ACTION ITEM: Nothing outside the range below should be printed. Output exactly the lines from the line with "by this file." to the line with "v1.1 (g2, APPEND-ONLY", both included.
-=-=-
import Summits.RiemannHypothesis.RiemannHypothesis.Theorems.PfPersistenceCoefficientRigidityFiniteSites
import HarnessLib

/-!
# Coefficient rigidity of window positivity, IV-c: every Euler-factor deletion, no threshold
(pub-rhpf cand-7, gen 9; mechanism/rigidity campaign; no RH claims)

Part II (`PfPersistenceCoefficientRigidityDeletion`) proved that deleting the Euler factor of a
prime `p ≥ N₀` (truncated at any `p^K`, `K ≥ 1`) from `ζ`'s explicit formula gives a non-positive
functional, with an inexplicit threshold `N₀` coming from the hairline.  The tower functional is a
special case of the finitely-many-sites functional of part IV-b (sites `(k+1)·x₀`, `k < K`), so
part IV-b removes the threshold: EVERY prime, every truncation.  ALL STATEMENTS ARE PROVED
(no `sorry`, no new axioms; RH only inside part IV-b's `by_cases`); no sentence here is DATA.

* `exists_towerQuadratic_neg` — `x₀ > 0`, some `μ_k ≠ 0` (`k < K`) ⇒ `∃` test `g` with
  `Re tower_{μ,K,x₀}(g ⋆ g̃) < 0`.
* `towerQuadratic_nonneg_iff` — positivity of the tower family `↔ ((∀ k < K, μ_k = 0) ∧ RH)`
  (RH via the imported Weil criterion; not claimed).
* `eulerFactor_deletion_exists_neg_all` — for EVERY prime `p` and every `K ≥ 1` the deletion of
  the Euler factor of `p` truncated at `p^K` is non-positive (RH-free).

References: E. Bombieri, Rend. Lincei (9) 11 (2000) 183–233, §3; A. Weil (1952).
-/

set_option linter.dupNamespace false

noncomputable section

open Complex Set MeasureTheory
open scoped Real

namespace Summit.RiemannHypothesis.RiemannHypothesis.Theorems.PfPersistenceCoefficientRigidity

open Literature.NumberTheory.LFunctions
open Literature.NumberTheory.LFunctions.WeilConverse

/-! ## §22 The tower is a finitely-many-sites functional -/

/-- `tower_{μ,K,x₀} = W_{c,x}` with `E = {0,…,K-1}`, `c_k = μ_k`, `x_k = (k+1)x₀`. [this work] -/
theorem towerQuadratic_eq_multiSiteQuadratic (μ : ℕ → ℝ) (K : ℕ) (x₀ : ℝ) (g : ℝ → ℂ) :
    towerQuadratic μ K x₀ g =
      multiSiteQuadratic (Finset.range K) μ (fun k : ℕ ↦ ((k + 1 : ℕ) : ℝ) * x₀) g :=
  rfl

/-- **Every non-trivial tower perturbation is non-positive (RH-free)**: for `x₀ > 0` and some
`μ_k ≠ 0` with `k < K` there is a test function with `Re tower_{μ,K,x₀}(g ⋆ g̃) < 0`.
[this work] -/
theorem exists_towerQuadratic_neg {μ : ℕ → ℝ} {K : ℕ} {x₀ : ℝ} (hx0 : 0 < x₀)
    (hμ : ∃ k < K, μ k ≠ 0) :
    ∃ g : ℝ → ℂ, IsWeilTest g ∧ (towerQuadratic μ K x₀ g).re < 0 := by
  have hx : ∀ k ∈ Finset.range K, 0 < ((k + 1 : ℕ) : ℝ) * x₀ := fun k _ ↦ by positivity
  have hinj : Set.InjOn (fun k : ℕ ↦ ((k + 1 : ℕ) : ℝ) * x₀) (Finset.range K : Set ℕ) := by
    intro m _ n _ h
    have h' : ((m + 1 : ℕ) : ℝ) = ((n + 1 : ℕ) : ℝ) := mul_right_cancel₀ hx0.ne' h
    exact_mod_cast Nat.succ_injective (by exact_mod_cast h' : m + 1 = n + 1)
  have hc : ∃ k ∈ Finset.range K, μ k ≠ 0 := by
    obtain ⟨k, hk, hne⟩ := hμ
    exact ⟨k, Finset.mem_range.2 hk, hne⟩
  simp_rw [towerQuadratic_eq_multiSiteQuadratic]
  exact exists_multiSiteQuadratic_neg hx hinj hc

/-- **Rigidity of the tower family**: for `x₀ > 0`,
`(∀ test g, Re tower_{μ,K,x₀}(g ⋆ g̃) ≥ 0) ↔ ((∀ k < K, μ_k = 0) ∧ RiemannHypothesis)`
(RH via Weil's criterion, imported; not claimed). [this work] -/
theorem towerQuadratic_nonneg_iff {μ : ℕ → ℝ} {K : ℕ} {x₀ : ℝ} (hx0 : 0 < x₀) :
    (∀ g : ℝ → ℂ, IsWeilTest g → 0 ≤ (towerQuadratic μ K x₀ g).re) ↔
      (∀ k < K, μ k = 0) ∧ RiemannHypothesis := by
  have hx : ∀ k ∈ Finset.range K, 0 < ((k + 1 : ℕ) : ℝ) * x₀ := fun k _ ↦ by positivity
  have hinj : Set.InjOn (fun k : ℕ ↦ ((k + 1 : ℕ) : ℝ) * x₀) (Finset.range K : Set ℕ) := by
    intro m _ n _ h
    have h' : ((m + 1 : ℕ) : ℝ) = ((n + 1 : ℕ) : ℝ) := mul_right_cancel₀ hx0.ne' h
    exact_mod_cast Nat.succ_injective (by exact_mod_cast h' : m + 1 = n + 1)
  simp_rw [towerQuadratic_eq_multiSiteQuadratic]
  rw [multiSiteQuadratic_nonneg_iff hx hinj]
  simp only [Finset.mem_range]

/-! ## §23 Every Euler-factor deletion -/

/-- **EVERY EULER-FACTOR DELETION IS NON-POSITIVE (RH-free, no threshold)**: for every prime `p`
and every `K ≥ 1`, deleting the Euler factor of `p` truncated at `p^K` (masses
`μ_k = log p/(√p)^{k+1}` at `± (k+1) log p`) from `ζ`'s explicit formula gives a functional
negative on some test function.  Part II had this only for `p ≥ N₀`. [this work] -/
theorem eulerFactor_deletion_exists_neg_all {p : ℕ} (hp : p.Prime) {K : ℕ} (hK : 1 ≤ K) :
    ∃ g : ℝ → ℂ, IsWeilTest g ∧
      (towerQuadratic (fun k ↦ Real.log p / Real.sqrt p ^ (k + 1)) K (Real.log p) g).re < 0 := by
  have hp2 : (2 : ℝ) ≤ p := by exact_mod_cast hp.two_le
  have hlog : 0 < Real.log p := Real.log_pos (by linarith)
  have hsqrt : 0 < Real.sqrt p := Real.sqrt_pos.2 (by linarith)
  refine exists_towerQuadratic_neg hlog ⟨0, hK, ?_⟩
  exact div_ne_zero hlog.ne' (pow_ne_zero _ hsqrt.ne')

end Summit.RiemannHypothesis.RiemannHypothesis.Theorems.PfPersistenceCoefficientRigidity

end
-=-=-
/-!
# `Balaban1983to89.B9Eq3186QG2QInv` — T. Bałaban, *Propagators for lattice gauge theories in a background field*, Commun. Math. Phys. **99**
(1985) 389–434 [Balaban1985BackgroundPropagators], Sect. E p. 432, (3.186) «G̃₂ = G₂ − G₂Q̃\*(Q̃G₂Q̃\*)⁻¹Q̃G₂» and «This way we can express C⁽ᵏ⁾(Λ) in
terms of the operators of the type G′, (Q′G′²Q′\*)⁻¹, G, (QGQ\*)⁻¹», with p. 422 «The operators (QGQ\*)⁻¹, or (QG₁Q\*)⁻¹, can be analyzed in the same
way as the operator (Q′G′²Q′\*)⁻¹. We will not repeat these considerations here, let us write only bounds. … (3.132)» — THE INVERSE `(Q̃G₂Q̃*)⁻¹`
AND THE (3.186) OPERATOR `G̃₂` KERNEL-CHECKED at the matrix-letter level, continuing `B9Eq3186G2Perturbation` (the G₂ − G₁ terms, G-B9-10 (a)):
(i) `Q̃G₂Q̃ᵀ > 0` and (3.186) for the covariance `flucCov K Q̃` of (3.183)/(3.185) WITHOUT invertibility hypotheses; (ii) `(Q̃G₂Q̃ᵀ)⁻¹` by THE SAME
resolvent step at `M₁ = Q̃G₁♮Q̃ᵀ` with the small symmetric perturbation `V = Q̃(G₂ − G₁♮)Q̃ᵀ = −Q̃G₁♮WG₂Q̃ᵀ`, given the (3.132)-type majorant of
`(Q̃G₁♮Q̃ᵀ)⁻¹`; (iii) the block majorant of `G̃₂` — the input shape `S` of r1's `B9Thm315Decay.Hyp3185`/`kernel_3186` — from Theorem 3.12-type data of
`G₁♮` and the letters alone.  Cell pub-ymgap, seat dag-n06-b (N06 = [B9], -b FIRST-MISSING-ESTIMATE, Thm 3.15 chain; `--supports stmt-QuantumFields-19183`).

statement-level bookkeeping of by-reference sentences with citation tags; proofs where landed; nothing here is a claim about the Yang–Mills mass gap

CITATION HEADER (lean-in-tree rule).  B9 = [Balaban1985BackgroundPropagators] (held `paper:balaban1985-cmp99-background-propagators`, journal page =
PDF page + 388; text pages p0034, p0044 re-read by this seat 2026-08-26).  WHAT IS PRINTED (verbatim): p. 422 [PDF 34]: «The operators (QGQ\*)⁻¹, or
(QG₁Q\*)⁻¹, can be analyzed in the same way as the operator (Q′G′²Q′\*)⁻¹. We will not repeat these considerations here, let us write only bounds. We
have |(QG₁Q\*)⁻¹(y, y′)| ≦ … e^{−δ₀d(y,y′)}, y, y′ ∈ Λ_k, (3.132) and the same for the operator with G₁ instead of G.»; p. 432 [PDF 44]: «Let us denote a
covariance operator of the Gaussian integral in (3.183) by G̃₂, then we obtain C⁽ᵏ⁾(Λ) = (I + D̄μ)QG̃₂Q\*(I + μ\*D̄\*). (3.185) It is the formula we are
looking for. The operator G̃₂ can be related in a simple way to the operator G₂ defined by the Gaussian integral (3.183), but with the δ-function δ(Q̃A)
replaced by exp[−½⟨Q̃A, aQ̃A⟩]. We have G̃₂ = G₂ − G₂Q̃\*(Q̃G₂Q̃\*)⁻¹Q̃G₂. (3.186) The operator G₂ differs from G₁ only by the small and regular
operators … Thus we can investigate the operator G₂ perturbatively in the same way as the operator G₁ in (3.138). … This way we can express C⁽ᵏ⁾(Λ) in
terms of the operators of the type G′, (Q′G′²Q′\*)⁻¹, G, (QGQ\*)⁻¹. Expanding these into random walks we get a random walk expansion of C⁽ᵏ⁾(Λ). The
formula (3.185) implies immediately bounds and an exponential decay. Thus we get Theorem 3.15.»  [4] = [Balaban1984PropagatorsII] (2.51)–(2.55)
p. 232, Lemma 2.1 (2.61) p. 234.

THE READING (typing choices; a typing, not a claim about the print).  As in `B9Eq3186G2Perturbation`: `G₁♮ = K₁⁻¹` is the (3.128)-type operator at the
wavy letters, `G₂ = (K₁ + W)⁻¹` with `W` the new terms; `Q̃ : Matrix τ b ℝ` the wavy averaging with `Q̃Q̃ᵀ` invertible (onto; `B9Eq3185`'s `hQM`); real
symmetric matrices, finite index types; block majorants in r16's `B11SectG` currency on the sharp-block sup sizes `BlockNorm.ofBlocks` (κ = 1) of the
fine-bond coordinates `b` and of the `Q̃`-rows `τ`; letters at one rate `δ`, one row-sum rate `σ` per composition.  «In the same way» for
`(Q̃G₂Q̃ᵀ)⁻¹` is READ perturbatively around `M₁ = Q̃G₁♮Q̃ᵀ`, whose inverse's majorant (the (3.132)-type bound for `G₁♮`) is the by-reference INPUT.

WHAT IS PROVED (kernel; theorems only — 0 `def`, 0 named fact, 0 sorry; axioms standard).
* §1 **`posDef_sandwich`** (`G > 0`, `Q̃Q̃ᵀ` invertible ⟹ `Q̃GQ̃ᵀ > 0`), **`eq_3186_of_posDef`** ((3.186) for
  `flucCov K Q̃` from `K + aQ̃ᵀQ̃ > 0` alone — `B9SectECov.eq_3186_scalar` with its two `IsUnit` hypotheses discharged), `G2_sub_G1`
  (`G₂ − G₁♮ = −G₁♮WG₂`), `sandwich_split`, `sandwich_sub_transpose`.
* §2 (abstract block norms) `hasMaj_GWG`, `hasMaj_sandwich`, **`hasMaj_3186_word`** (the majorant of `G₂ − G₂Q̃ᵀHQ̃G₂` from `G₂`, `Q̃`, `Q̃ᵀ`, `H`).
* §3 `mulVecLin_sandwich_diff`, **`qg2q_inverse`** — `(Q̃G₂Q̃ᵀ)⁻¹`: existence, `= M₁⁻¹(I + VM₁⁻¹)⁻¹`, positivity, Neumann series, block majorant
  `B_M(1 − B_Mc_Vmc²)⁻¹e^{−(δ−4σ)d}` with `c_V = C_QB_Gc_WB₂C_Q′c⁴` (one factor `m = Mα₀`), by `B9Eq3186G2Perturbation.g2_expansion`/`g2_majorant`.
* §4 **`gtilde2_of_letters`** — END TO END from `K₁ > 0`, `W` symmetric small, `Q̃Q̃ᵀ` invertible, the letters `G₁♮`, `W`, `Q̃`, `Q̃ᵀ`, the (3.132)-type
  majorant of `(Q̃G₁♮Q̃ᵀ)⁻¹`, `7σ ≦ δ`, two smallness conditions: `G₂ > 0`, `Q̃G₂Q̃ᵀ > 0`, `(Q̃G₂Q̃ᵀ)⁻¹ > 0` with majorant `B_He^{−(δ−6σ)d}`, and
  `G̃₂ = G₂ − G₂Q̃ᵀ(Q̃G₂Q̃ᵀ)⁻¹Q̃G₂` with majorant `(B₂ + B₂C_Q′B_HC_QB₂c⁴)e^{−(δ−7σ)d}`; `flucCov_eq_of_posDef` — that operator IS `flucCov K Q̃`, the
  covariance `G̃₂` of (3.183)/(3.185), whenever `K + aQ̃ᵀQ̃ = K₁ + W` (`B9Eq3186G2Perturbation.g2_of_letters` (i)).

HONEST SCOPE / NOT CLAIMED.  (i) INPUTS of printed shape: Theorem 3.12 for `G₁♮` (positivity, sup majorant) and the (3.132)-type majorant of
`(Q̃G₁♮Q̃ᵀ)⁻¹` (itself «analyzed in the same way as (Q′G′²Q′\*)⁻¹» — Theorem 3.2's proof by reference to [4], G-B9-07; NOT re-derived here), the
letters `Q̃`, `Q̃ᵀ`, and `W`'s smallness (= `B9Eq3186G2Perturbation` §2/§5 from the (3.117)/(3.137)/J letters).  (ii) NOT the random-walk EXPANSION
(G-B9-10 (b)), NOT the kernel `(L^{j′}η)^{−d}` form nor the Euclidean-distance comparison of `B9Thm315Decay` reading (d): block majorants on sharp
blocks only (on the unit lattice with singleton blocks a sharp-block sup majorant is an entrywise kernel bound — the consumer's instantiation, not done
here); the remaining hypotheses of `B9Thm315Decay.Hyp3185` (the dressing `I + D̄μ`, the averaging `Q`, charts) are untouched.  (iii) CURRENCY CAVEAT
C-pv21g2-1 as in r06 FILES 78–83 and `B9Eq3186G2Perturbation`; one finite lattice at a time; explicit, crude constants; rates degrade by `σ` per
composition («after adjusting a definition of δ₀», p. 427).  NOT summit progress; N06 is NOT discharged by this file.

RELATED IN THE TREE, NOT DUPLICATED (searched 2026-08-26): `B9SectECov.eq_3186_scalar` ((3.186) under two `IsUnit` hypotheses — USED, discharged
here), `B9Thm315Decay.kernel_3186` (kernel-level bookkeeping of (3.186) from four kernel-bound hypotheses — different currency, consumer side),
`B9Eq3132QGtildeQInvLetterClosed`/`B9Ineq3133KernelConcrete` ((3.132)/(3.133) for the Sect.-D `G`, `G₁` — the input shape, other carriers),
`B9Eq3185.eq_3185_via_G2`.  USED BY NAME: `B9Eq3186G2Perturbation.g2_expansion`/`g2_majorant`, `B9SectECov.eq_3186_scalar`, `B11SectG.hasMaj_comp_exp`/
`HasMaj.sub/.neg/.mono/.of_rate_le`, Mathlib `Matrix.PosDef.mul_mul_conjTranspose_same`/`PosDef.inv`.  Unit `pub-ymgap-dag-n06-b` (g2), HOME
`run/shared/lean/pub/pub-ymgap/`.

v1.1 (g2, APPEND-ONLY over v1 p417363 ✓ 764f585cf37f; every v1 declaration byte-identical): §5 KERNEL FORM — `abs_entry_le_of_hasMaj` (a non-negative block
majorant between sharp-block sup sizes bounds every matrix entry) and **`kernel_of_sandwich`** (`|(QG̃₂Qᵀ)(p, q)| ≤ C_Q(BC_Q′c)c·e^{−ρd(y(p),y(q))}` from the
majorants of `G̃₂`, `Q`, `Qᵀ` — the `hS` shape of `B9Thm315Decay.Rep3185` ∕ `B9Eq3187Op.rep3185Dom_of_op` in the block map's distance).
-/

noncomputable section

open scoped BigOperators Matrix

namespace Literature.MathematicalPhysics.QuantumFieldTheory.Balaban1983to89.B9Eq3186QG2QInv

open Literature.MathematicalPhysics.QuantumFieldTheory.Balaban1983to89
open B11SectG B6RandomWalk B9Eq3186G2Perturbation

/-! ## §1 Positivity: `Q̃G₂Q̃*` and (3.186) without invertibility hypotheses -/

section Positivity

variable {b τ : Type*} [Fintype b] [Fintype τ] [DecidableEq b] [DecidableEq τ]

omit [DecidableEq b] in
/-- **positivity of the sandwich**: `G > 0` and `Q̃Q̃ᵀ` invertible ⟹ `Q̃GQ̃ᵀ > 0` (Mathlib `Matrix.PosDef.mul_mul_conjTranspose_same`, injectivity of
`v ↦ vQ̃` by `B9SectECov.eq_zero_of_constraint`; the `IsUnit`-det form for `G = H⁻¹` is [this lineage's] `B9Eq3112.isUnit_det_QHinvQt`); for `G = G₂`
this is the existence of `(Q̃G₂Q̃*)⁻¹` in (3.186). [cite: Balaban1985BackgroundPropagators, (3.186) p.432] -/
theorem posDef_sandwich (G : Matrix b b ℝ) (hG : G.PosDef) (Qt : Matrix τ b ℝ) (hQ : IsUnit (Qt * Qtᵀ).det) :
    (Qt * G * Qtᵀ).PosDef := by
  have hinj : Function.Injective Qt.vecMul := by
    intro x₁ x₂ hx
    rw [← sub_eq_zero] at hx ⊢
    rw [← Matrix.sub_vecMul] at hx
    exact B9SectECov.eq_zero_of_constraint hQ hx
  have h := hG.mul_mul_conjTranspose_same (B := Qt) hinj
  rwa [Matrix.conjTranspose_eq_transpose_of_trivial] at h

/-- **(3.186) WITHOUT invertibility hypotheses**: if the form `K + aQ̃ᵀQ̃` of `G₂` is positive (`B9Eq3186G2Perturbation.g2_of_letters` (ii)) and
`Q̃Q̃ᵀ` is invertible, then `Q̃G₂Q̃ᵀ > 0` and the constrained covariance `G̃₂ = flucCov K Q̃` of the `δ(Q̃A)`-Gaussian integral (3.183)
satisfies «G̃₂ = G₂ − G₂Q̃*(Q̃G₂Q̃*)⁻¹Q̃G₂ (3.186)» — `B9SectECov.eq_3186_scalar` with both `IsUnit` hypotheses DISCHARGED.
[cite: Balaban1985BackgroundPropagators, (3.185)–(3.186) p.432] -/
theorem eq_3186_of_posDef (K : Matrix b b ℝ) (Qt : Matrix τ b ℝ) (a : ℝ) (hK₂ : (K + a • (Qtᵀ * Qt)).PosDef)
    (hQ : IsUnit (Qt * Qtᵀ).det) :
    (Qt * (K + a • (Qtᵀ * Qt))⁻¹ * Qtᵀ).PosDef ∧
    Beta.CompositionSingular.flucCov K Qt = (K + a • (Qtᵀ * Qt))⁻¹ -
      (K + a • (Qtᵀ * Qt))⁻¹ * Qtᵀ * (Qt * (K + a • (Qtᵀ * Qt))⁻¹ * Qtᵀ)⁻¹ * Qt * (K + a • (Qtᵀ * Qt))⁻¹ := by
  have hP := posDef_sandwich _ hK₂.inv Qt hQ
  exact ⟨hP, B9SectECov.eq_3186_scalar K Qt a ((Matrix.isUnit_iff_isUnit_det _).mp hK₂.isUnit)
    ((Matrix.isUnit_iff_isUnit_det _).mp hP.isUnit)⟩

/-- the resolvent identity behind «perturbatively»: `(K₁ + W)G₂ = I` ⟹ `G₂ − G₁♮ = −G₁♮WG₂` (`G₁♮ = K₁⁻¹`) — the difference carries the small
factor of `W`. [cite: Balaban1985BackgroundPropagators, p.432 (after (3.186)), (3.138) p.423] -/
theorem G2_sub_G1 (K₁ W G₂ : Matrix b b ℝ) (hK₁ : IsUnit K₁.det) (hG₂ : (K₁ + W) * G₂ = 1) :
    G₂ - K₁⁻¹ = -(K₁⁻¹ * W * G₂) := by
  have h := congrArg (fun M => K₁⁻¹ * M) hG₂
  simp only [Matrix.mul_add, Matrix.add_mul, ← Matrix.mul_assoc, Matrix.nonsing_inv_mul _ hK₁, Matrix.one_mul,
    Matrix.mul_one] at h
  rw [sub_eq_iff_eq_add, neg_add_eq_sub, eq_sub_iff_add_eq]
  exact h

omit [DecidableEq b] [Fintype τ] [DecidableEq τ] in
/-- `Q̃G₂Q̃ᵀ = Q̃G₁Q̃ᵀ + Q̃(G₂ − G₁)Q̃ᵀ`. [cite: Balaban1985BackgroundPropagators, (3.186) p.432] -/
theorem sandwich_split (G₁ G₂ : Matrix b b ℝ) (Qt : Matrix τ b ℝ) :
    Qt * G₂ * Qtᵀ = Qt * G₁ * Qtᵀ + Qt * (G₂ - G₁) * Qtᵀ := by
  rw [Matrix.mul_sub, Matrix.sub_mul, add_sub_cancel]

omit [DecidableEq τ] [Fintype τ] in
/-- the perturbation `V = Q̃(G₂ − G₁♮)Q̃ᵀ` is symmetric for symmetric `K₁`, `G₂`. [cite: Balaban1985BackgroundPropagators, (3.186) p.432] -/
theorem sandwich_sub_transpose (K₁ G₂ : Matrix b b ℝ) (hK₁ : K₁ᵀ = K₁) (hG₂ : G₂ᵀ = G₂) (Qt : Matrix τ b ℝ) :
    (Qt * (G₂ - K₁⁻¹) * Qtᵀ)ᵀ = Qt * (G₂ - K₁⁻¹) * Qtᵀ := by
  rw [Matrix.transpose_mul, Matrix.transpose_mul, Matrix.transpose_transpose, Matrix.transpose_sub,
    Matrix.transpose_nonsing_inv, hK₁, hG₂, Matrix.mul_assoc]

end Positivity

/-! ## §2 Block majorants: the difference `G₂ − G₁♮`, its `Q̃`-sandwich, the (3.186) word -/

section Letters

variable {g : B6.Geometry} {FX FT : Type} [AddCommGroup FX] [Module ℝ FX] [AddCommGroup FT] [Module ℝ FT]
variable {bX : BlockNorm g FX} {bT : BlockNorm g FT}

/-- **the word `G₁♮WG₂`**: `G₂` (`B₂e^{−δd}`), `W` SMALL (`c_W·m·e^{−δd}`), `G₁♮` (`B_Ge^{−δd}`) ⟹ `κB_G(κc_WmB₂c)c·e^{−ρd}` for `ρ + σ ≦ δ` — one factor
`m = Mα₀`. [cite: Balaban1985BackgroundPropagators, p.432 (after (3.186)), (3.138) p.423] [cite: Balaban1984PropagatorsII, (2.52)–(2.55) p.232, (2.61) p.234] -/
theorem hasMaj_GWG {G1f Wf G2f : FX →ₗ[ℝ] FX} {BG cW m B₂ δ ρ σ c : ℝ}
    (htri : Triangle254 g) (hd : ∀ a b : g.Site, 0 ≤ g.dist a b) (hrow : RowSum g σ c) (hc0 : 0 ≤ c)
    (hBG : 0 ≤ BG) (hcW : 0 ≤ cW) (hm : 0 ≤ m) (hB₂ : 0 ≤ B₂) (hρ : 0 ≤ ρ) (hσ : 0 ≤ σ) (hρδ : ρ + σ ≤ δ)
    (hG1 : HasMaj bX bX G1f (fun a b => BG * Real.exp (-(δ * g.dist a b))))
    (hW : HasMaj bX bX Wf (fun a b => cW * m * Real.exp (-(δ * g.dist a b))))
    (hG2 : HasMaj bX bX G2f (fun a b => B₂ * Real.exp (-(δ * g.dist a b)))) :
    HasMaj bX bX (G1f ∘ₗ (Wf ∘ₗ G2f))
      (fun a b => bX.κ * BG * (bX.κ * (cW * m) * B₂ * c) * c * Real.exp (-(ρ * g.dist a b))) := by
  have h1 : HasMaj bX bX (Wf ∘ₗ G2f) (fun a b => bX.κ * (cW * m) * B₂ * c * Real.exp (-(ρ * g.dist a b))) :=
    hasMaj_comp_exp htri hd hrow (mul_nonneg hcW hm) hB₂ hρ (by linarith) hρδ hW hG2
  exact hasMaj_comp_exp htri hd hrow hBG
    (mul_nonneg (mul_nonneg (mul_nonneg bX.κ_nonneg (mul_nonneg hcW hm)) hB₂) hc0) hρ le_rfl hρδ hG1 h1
-=-=-
OUTPUT FOR THIS EXERCISE:
composition («after adjusting a definition of δ₀», p. 427).  NOT summit progress; N06 is NOT discharged by this file.

RELATED IN THE TREE, NOT DUPLICATED (searched 2026-08-26): `B9SectECov.eq_3186_scalar` ((3.186) under two `IsUnit` hypotheses — USED, discharged
here), `B9Thm315Decay.kernel_3186` (kernel-level bookkeeping of (3.186) from four kernel-bound hypotheses — different currency, consumer side),
`B9Eq3132QGtildeQInvLetterClosed`/`B9Ineq3133KernelConcrete` ((3.132)/(3.133) for the Sect.-D `G`, `G₁` — the input shape, other carriers),
`B9Eq3185.eq_3185_via_G2`.  USED BY NAME: `B9Eq3186G2Perturbation.g2_expansion`/`g2_majorant`, `B9SectECov.eq_3186_scalar`, `B11SectG.hasMaj_comp_exp`/
`HasMaj.sub/.neg/.mono/.of_rate_le`, Mathlib `Matrix.PosDef.mul_mul_conjTranspose_same`/`PosDef.inv`.  Unit `pub-ymgap-dag-n06-b` (g2), HOME
`run/shared/lean/pub/pub-ymgap/`.

v1.1 (g2, APPEND-ONLY over v1 p417363 ✓ 764f585cf37f; every v1 declaration byte-identical): §5 KERNEL FORM — `abs_entry_le_of_hasMaj` (a non-negative block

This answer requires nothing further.